- Rajawallop insignia, the official emblem of the 1st Infantry Regiment, King's Close Bodyguard
- Active: 1859–present
- Country: Thailand
- Branch: Royal Security Command
- Type: Royal guard
- Size: 3 Battalion
- Part of: Royal Security Command;
- Garrison/HQ: Bang Khen District, Bangkok
- Nicknames: Mahat Lek Rajawallop (มหาดเล็กราชวัลลภ, King's close bodyguards); Thahan Song Lo (ทหารสองโหล, Two-Dozen soldiers); Mahat Lek Lai Ka (มหาดเล็กไล่กา, Scarecrow Corps);
- Colors: Red – White
- March: Royal Guards March (มาร์ชราชวัลลภ, March Raja Vallobh)
- Engagements: Haw wars; Franco-Siamese conflict; World War I Western Front; ; Boworadet rebellion; World War II Franco-Thai War Battle of Banphlao; ; Pacific War; Japanese invasion of Thailand; South-East Asian theatre; Burma campaign; ; Cold War Korean War; Vietnam War; Communist insurgency in Thailand; Vietnamese border raids in Thailand; Thai–Laotian Border War; ; South Thailand insurgency;
- Decorations: Bravery Medal (2nd Battalion) King Rama VIII Royal Cypher Medal, 1st Class King Rama IX Royal Cypher Medal, 1st Class
- Website: www.1stinfantryreg.in.th

Insignia

= 1st Infantry Regiment (Thailand) =

The 21st King Close Bodyguard Regiment, King's Guard (กรมทหารมหาดเล็กราชวัลลภที่ 21 รักษาพระองค์) (กรม.ทม.ร.21 รอ.) is a King's Guard regiment under the Royal Security Command. The regiment is divided into three battalions, all of them based in Bangkok. The regiment is the only unit of the Royal Thai Armed Forces with the designation Mahat Lek Rajawallop (มหาดเล็กราชวัลลภ); meaning the king's close bodyguards, translated as the King's Own Bodyguards. The unit was first established by King Chulalongkorn (Rama V) in 1859, whilst he was still a young prince. One of the primary roles of the regiment is to provide security and protection to members of the Thai royal family as well as the ceremonial escort and guarding of the royal palaces. The unit is the oldest regiment of the Thai army.

==History==
The Royal Guards were established by King Chulalongkorn (Rama V) of Siam in 1859, when he was still a young prince.
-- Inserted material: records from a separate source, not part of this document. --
import Summits.QuantumFields.YangMills.Theorems.BalabanUVNodesN27AtRecord11
import Summits.QuantumFields.YangMills.Theorems.BalabanUVNodesN27KeyedKnit
import Literature.MathematicalPhysics.QuantumFieldTheory.Balaban1983to89.Node00.Record12
import Literature.MathematicalPhysics.QuantumFieldTheory.Balaban1983to89.Node00.Record12CarriersB13

/-!
# BalabanUVNodes ∕ N27 = binder B5 AT THE RECORD, XXV — N27 AT NODE 00's REPAIRED STAGE-12 RECORD `Node00.IsRecordOfRecord₁₂C` (def-T `Node00/Record12.lean`
# 12b v2.1 p459432 ✓ 209c490d79f3: level-0 background by value, 𝐓-weights pinned, no all-runs radii field, locality law; the v2.2 re-point of `UbgOfRecord₁₂`'s `n+1`
# branch — director LINE №101 — moves none of the names read here): the ₅C shadow ∕ tower roads, the INSTANCE of the stage-generic
# keyed knit XXIV at the Stage-12 key, and the honesty face «XXIII's Stage-11 vacuity does NOT transfer to Stage 12»
# (cell `pub-ymgap`, HUMAN RULING D-0062 Track A, R134 seat `pub-ymgap-dag-n27-c` (s2) gen 2; dag-lead WORDS-104 (A)(iii) «₁₂ twins may file by import now … n27-c's
# K3′-side knit»; `--supports stmt-QuantumFields-19676` until the ₁₂ re-pin (route rev 10, director LINE №97) gives K3′ `SpineGivenEndpointR12` its id; COUNT-NEUTRAL; `N`-generic, NO Theses import — restate-immune;
# the route-facing `N = 2` one-liners for K3′ follow as module XXVI the hour the rev-10 decl exists)

WHAT IS KERNEL-CHECKED ([bookkeeping]; 0 `def`, 0 `sorry`; every stub ∕ reading ∕ edge a HYPOTHESIS or PARAMETER — 0∕1 at every record today).
* §1 ROADS FROM ₅C (XX §1∕§1′ twins over def-T's ₁₂ faces BY NAME): `b5_of_isRecordOfRecord₁₂C` · `spine_rec12C_of_spine_rec5C` (`Spine ₅C → Spine ₁₂C`, XVI `spine_of_shadow` at
  `Node00.exists_isRecordOfRecord₅C_of_isRecordOfRecord₁₂C`) · `b5_datumOfRecord₁₂_of_spine₅C` · `towerBound_of_isRecordOfRecord₁₂C` · `spine_rec12C_of_coarser` (XVII `spine_of_towerBound`).
* §2 THE XXIV INSTANCE AT THE STAGE-12 KEY `(Θ, Hp, Adm, datumOf) := (Stage12Params, Provisos₁₂, Admissible, datumOfRecord₁₂)`: the two interface lemmas (K1) `keyed₁₂_of_isRecordOfRecord₁₂C`
  (= def-T's `exists_provisos_of_isRecordOfRecord₁₂C`) and (K2) `exists_world_of_keyed₁₂` (`exists_world_isRecordOfRecord₁₂C` at window `θ.γ`, `0 < θ.γ` from admissibility); then
  `spine_rec12C_iff_forall_datumOfRecord₁₂` (B5 at ₁₂C ⟺ B5 at every `datumOfRecord₁₂ F N θ h`, worlds eliminated) · `spine_rec12C_of_keyedFaces` (B5 at ₁₂C from N20 ∕ N21 at a spine
  reading `cr`, K4's six rates at a rate reading `rr`, the same-tuple N19′ edge and the keyed extraction clause — readings off `(θ : Stage12Params F N, h : θ.Provisos₁₂ F N)`,
  PARAMETERS: no Stage-12 carrier home exists yet) · `s_R00x_rec12C_of_keyed` (R00x FREE at a characterised rate record) · `spine_rec12C_of_rateStubs_twoKeys₁₂` (the divided-home shape:
  `SRec`∕`RRec` characterised by `cr`∕`rr`, K4∕K5 stubs at them, PAIR-FORM N19′ edge) · `spine_rec12C_of_rateStubs_twoKeys₁₂_of_datumDetermined` (canonical-key road).
* §4 `k3Shape_iff_spine_rec12C` — K3's text re-keyed over ₁₂C (the `(D, w)` form) at generic `N` ⟺ `Spine ₁₂C` (XX §4's twin) · `k3ShapeUnity_of_spine_rec12C` — director LINE №99 (2)'s
  UNITY-THREADED θ-keyed K3′ sentence («∀ θ h, θ.ZtUnity F N → θ.Admissible → (B) → END → …») follows from `Spine ₁₂C` a fortiori.
* §5 `keyedUnity₁₂_of_keyedFaces` — THE UNITY-KEYED FORM: the K3′ conclusion at every UNITY-admissible Stage-12 datum from the five keyed faces asked ONLY on print's
  partition-of-unity class `θ.ZtUnity` (XXIV at the key `Adm := ZtUnity ∧ Admissible`, world-free keyed-datum class; stage-generic form = companion XXIVb).
* §3 HONESTY AT STAGE 12: `flow_g_zero_datumOfRecord₁₂` (the bare coupling of the run `P` IS `P.g0`) · `not_levelZeroNegative_datumOfRecord₁₂` — the hypothesis of XXIII's road (ii)
  «no level-0 §2 form at positive bare coupling» FAILS at EVERY Stage-12 datum (`Node00.sect2Form_zero_datumOfRecord₁₂` at the run `⟨0, 0, 1⟩`): the Stage-11 vacuity mechanism
  (n13-e `not_sLaw₁₁_zero` ∕ XXIII) does NOT transfer; whether `IsRecordOfRecord₁₂C` is inhabited is the re-pin's item K0′ `Record12Inhabited`, open.

HONEST FRAMING.  COMPOSITE-node bookkeeping: nothing of Bałaban's is asserted or instantiated; NE7 ∕ NE7b ∕ NE7c NOT PRINTED for d = 4 and NOT PROVED; NO node discharged; K3 HELD
(R166), K3′ not yet born (route rev 10 pending) — neither is claimed; counts UNMOVED (typed 28∕28 · discharged 5∕27, A 5∕28); one finite four-torus programme at fixed `ε` — NOT ℝ⁴, NOT infinite volume,
NOT OS, NOT a mass gap, NOT Clay.  No decl below carries a cite tag.
-/

namespace Summit.QuantumFields.YangMills.Theorems.BalabanUVNodesN27SpineRecord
Initially, the Royal Guards were servants with duties such as scaring crows, which led to commoners referring to them as the "Mahat Lek Lai Ka," roughly translated as "Scarecrow Corps."

When he succeeded his father in 1868, King Chulalongkorn took his Royal Guard and formed a 24-strong Royal Bodyguard, referred to as the "Thahan Song Lo" (Two-Dozen soldiers"). In 1870, the unit was upgraded into a full army regiment and was given the name the "King's Guard" and their duties included escorting the king while he travelled around the country. The king commanded the regiment himself until 1873, when he appointed Lieutenant General Chao Phraya Phasakornwongse as its first military commander.

The Royal Guards still exist down to the present and serve as protectors of the royal family of Thailand.

On 18 January 2019, the unit has renamed to 1st Royal Guard Regiment, King's Guard. Then, on 23 April 2019, the unit has renamed again to 1st Infantry Regiment, King's Close Bodyguard.

On October 1, 2019, the command of the unit was transferred from the 1st Division, King's Guard to the Royal Security Command under the command of King Vajiralongkorn, along with 11th Infantry Regiment. Thereby removing the two units out of the chain of command of the Royal Thai Army and into the monarchy.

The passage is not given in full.